The puzzle has symmetries, so some solutions can be considered equivalent. To simplify things you can look at the location of the strip with alternating holes (i.e. _O_O ).

  1. We can assume it lies in the layer of horizontal strips, because we can turn over any solution, swapping the layers.
  2. We can also assume that it lies in the top half of the layer, because we can rotate the solution 180 degrees if not.
  3. Lastly we can assume that it has its holes on the right ( _O_O instead of O_O_ ) because inverting a solution (replacing holes by non-holes and vice versa) also produces a solution.
With the above in mind, there are $16$ solutions - $8$ with the alternating strip on the top row, $8$ with it on the second row.

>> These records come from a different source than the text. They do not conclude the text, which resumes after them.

import Summits.CriticalPhenomena.SAWScalingLimit.Theses.SAWReversalUpgrade
import HarnessLib

/-!
# Sketch (crux-ideate, ideator 2): the NAKED-ROOT reduction of `SAWReversalUpgrade.NoDeepReturn`

Idea card `naked-root-localisation` (stmt-CriticalPhenomena-18004).

Lever. Reverse the walk (exact: `LawReversal`, landed), cut the REVERSED walk `b_δ → a_δ` at its
FIRST ENTRANCE `y` into an entrance set `A` of vertices near `a` (exact domain-Markov); every deep
return of the original walk makes the remainder `y → a_δ` travel `ε`-far; the remainder's total
mass is bounded BELOW by the walks confined to `A` (they avoid the prefix for free, because the
prefix has no vertex in `A`), and the far remainders are bounded ABOVE by the far two-point mass of
`D_δ`. Summing over prefixes (no sup over pasts is ever taken on the INSIDE):

  `P(deep return landing in A) ≤ sup_{y ∈ A} W^{far ε}_D(y → a_δ) / W^{A-confined}_D(y → a_δ)`.

With `A` = the Stolz (non-tangential) part of the root ball, the right side is the atom
`RootLocalisation` — a statement about the critical two-point function at ONE boundary point, with
no second marked point, no past and no chordal normalisation; the returns landing in the boundary
collar are the residual `CollarReturnAvoidance`.

Typed here (all elaborate; proofs are not the point of this file): the generic provable first lemma
`FirstEntranceFarBound`, the atom, the residual, and the glue statement concluding the crux BY NAME.
-/

noncomputable section

namespace Summit.CriticalPhenomena.SAWScalingLimit.Cruxes.NoDeepReturn.Ideator2

open MeasureTheory Filter Topology Set Metric
open scoped NNReal ENNReal
open Literature.Probability.RandomPlanarGeometry
open Literature.Probability.RandomPlanarGeometry.SAW
open Literature.Probability.LatticeModels (Site meshPoint discreteDomainGraph)

/-- The crux, by name. -/
abbrev Crux : Prop := Summit.CriticalPhenomena.SAWScalingLimit.Theses.SAWReversalUpgrade.NoDeepReturn

/-! ## Generic first-entrance machinery (any entrance predicate `A`) -/

/-- Walks from `y` to `v` that visit a vertex at distance `≥ ε` from `c` (their weight is the FAR
two-point mass `W^{far ε}(y → v)`). -/
def farSet (Ω : Set ℂ) (δ : ℝ) (y v : Site 2) (c : ℂ) (ε : ℝ) : Set (DomainSAW Ω δ y v) :=
  {γ | ∃ j ≤ γ.walk.length, ε ≤ dist (meshPoint δ (γ.walk.getVert j)) c}

/-- Walks from `y` to `v` all of whose vertices satisfy the entrance predicate `A` (their weight is
the `A`-CONFINED two-point mass `W^{A}(y → v)`). -/
def confSet (Ω : Set ℂ) (δ : ℝ) (y v : Site 2) (A : Site 2 → Prop) : Set (DomainSAW Ω δ y v) :=
  {γ | ∀ j ≤ γ.walk.length, A (γ.walk.getVert j)}

/-- **First lemma of the line (provable, L): the FIRST-ENTRANCE FAR BOUND**, for an ARBITRARY
entrance predicate `A` containing the target `v`. If from every `A`-vertex `y` the far mass to `v`
is at most `η` times the `A`-confined mass, then under the critical law from `u` to `v` the event
"some vertex in `A`, a LATER vertex `ε`-far from `c`" has probability `≤ η`.
Proof: `Z(u→v) = Σ_π x_c^{|π|} Z_{Ω∖π°}(y_π → v)` over first-entrance prefixes `π` into `A`
(bijection); on the event the remainder is far, so `W(event) ≤ Σ_π x_c^{|π|} W^{far}(y_π)`; and
`Z_{Ω∖π°}(y → v) ≥ W^{A}(y)` since an `A`-confined walk never meets `π°` (no vertex of `π°` is in
`A`); hence `W(event) ≤ η Σ_π x_c^{|π|} W^{A}(y_π) ≤ η Z`. No positivity of `W^{A}` is needed. -/
def FirstEntranceFarBound : Prop :=
  ∀ (Ω : Set ℂ), Bornology.IsBounded Ω → ∀ (δ : ℝ), 0 < δ →
    ∀ (u v : Site 2) (A : Site 2 → Prop) (c : ℂ) (ε η : ℝ), 0 ≤ η → A v →
    (∀ y : Site 2, A y →
      weight Ω δ y v (farSet Ω δ y v c ε) ≤ ENNReal.ofReal η * weight Ω δ y v (confSet Ω δ y v A)) →
    law Ω δ u v {γ | ∃ i j : ℕ, i < j ∧ j ≤ γ.walk.length ∧ A (γ.walk.getVert i) ∧
      ε ≤ dist (meshPoint δ (γ.walk.getVert j)) c} ≤ ENNReal.ofReal η

/-- Statement of the first lemma as the line's first theorem (to be proved there). -/
theorem firstEntranceFarBound : FirstEntranceFarBound := by
  sorry

/-! ## The entrance set: the Stolz (non-tangential) part of the root ball -/

/-- `v` is a STOLZ vertex of the root ball: within `ρ` of `a = D.pt 0` and with clearance from `∂D`
at least `κ` times its distance to the root vertex `a_δ` (relative-width-`κ` non-tangential region;
`a_δ` itself qualifies). -/
def InStolz (D : DobrushinDomain) (δ : ℝ) (a₀ : Site 2) (κ ρ : ℝ) (v : Site 2) : Prop :=
  dist (meshPoint δ v) (D.pt 0) ≤ ρ ∧
    κ * dist (meshPoint δ v) (meshPoint δ a₀) ≤ Metric.infDist (meshPoint δ v) D.carrierᶜ

/-- The entrance set `A`: Stolz vertices joined to the root vertex `a_δ` THROUGH Stolz vertices
(so that `A`-confined walks from them to `a_δ` exist). For an inner-regular germ (e.g. `∂D` a
Lipschitz graph near `a`) and small `κ` this is the whole non-tangential cone of the root ball. -/
def StolzReach (D : DobrushinDomain) (δ : ℝ) (a₀ : Site 2) (κ ρ : ℝ) (y : Site 2) : Prop :=
  ∃ p : (discreteDomainGraph D.carrier δ).Walk y a₀, ∀ w ∈ p.support, InStolz D δ a₀ κ ρ w

/-- **THE ATOM (open): ROOT TWO-POINT LOCALISATION.** For every Dobrushin domain and root
approximation `δ·a_δ → a`, every `κ ∈ (0,1)` and `ε, η > 0` there is `r₀ > 0` such that for every
`ρ ∈ (0, r₀]`, all small `δ` and every vertex `y` of the Stolz entrance set of the `ρ`-ball, the
`x_c`-mass of walks of `D_δ` from `y` to `a_δ` that reach distance `ε` from `a` is at most `η` times
the mass of those confined to the Stolz entrance set. One boundary point, one two-point function:
no `b`, no past, no chordal normalisation. Predicted ratio `≍ (ρ/ε)^{c}`, `c > 0` (fusion of the two
far strands into a boundary two-leg insertion at `a`); its lattice-local shadow (`y ∼ a_δ`,
`ρ ≍ δ`) is the `Σ n pₙ μ^{-n} < ∞` finiteness of the census (D2). -/
def RootLocalisation : Prop :=
  ∀ (D : DobrushinDomain) (a : ℝ → Site 2),
    Tendsto (fun δ => meshPoint δ (a δ)) (𝓝[>] (0 : ℝ)) (𝓝 (D.pt 0)) →
    ∀ κ : ℝ, 0 < κ → κ < 1 → ∀ ε : ℝ, 0 < ε → ∀ η : ℝ, 0 < η → ∃ r₀ : ℝ, 0 < r₀ ∧
      ∀ ρ : ℝ, 0 < ρ → ρ ≤ r₀ → ∀ᶠ δ in 𝓝[>] (0 : ℝ),
        ∀ y : Site 2, StolzReach D δ (a δ) κ ρ y →
          weight D.carrier δ y (a δ) (farSet D.carrier δ y (a δ) (D.pt 0) ε)
            ≤ ENNReal.ofReal η *
              weight D.carrier δ y (a δ) (confSet D.carrier δ y (a δ) (StolzReach D δ (a δ) κ ρ))

/-- **THE RESIDUAL (open; a sub-event of the crux): COLLAR RETURN AVOIDANCE.** Deep returns that
LAND OUTSIDE the Stolz entrance set — in the boundary collar of relative width `κ` at `a`, or in a
pocket not Stolz-connected to `a_δ` — have small probability once `κ` is small: for all `ε, η`
there are `κ ∈ (0,1)` and `r₀` with, for every `ρ ≤ r₀` and all small `δ`, law `≤ η` of "`ε`-far at
some vertex, later `ρ`-close to `a` at a non-entrance vertex". Boundary-layer (one-arm-type)
content, not three-arm content; vacuous direction of difficulty: `κ → 0`, not `ρ → 0`. -/
def CollarReturnAvoidance : Prop :=
  ∀ (D : DobrushinDomain) (a b : ℝ → Site 2), IsEndpointApprox D a b →
    ∀ ε : ℝ, 0 < ε → ∀ η : ℝ, 0 < η → ∃ κ : ℝ, 0 < κ ∧ κ < 1 ∧ ∃ r₀ : ℝ, 0 < r₀ ∧
      ∀ ρ : ℝ, 0 < ρ → ρ ≤ r₀ → ∀ᶠ δ in 𝓝[>] (0 : ℝ),
        law D.carrier δ (a δ) (b δ) {γ | ∃ i j : ℕ, i < j ∧ j ≤ γ.walk.length ∧
          ε ≤ dist (meshPoint δ (γ.walk.getVert i)) (D.pt 0) ∧
          dist (meshPoint δ (γ.walk.getVert j)) (D.pt 0) ≤ ρ ∧
          ¬ StolzReach D δ (a δ) κ ρ (γ.walk.getVert j)} ≤ ENNReal.ofReal η

/-- **Glue (provable, M–L): the naked-root reduction concludes the crux BY NAME.** Given `ε, η`:
take `κ, r₁` from the residual (`ε/2, η/2`), `r₂` from the atom (`κ, ε/2, η/2`), `ρ := min r₁ r₂`,
`r := ρ/2`; for `δ < ρ/2 ∧ δ < ε/2`: polyline event ⇒ vertex event (`ε − δ ≥ ε/2` far, `r + δ ≤ ρ`
close; census piece `PolylineToVertex`); split the close vertex by `StolzReach`; the Stolz part is,
after exact reversal (`lawReversal_proof`), the event of `FirstEntranceFarBound` for the walk
`b_δ → a_δ` with `A := StolzReach … κ ρ`, `v := a_δ` (`A v` by the nil walk, `a_δ` being `ρ`-close
eventually — `IsEndpointApprox.tendsto_fst`, the load-bearing endpoint limit of the landed Negative
lemma); the collar part is the residual. -/
theorem noDeepReturn_of_rootLocalisation (h₀ : FirstEntranceFarBound) (h₁ : RootLocalisation)
    (h₂ : CollarReturnAvoidance) : Crux := by
  sorry

end Summit.CriticalPhenomena.SAWScalingLimit.Cruxes.NoDeepReturn.Ideator2

end
import Summits.HubbardSuperconductivity.HubbardSuperconductivity.Theorems.AnisotropyChordTransferFibre3KT2bRow
import Summits.HubbardSuperconductivity.HubbardSuperconductivity.Theorems.AnisotropyChordTransferFibre3C0Shell
import Summits.HubbardSuperconductivity.HubbardSuperconductivity.Theorems.AnisotropyChordTransferFibre3NC0Split

/-!
# Route `AnisotropyChord` / H0 rotor rung: PartN41-C §4 targets PROVED — `NC0Split`, `C0ShellForm` (`L ≥ 3`)

The typed targets of the ported KT-2b row file `…Fibre3KT2bRow` (theory-1 g22 PartN41C, sha16 d3b59d8f014e40ce):
★ `nC0Split_holds (Δ) : NC0Split L Δ` (…NC0Split) and ★ `c0ShellForm_holds (hL : 3 ≤ L) (Δ) : C0ShellForm L Δ` (…C0Shell;
the neighbour vectors must be distinct, hence `L ≥ 3` — the row is used at `L ≥ 128`).
Prover seat `hubbard-h0-rotor-p1` g26 (route lead); helper for stmt-HubbardSuperconductivity-23918 (`--supports`, helper class).
WHAT THIS IS NOT: nothing here proves superconductivity in the Hubbard model.  Tree imports only; no new definitions; no sorry.
-/

set_option linter.dupNamespace false
set_option autoImplicit false

noncomputable section

namespace Summit.HubbardSuperconductivity.HubbardSuperconductivity.Theorems.AnisotropyChord.Transfer.Fibre3

variable (L : ℕ) [NeZero L]

/-- ★ `NC0Split L Δ` holds. [folklore] -/
theorem nC0Split_holds (Δ : ℝ) : NC0Split L Δ := by
  intro lam2 f hf
  refine ⟨?_, ShellRow.nC0p_le_nC0 L hf⟩
  unfold nC0shell
  convert ShellRow.nC0_split L Δ lam2 f using 3

/-- ★ `C0ShellForm L Δ` holds for `L ≥ 3`. [folklore] -/
theorem c0ShellForm_holds (hL : 3 ≤ L) (Δ : ℝ) : C0ShellForm L Δ :=
  fun _lam2 _f hf b hb0 hb1 => ShellRow.c0_shell_form L hL hf b hb0 hb1

end Summit.HubbardSuperconductivity.HubbardSuperconductivity.Theorems.AnisotropyChord.Transfer.Fibre3

end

 .O.O   .O.O   .O.O   .O.O   .O.O   .O.O   .O.O   .O.O
 ..O.   O..O   .OO.   OO.O   .O..   O.OO   O...   OOO.
 O...   .OOO   ...O   O...   OOO.   OOO.   O.OO   ..O.
 O..O   .OO.   O..O   .OO.   O..O   .OO.   .OOO   ...O

 OOO.   O..O   .OO.   ...O   .OOO   O...   O.OO   ..O.
 .O.O   .O.O   .O.O   .O.O   .O.O   .O.O   .O.O   .O.O
 O..O   .OO.   O..O   .OO.   O..O   .OO.   .O..   OO.O
 O.OO   .O..   OO.O   O.OO   ..O.   ..O.   O...   OOO.

There is actually another symmetry that relates the solutions with the alternating strip in the top row with those that have the strip in the second row. In any solution you can swap the first two rows and swap the last two rows, and then do the same for the first two and last two columns. This will also always result in a solution. So you could say that there are really only $8$ solutions.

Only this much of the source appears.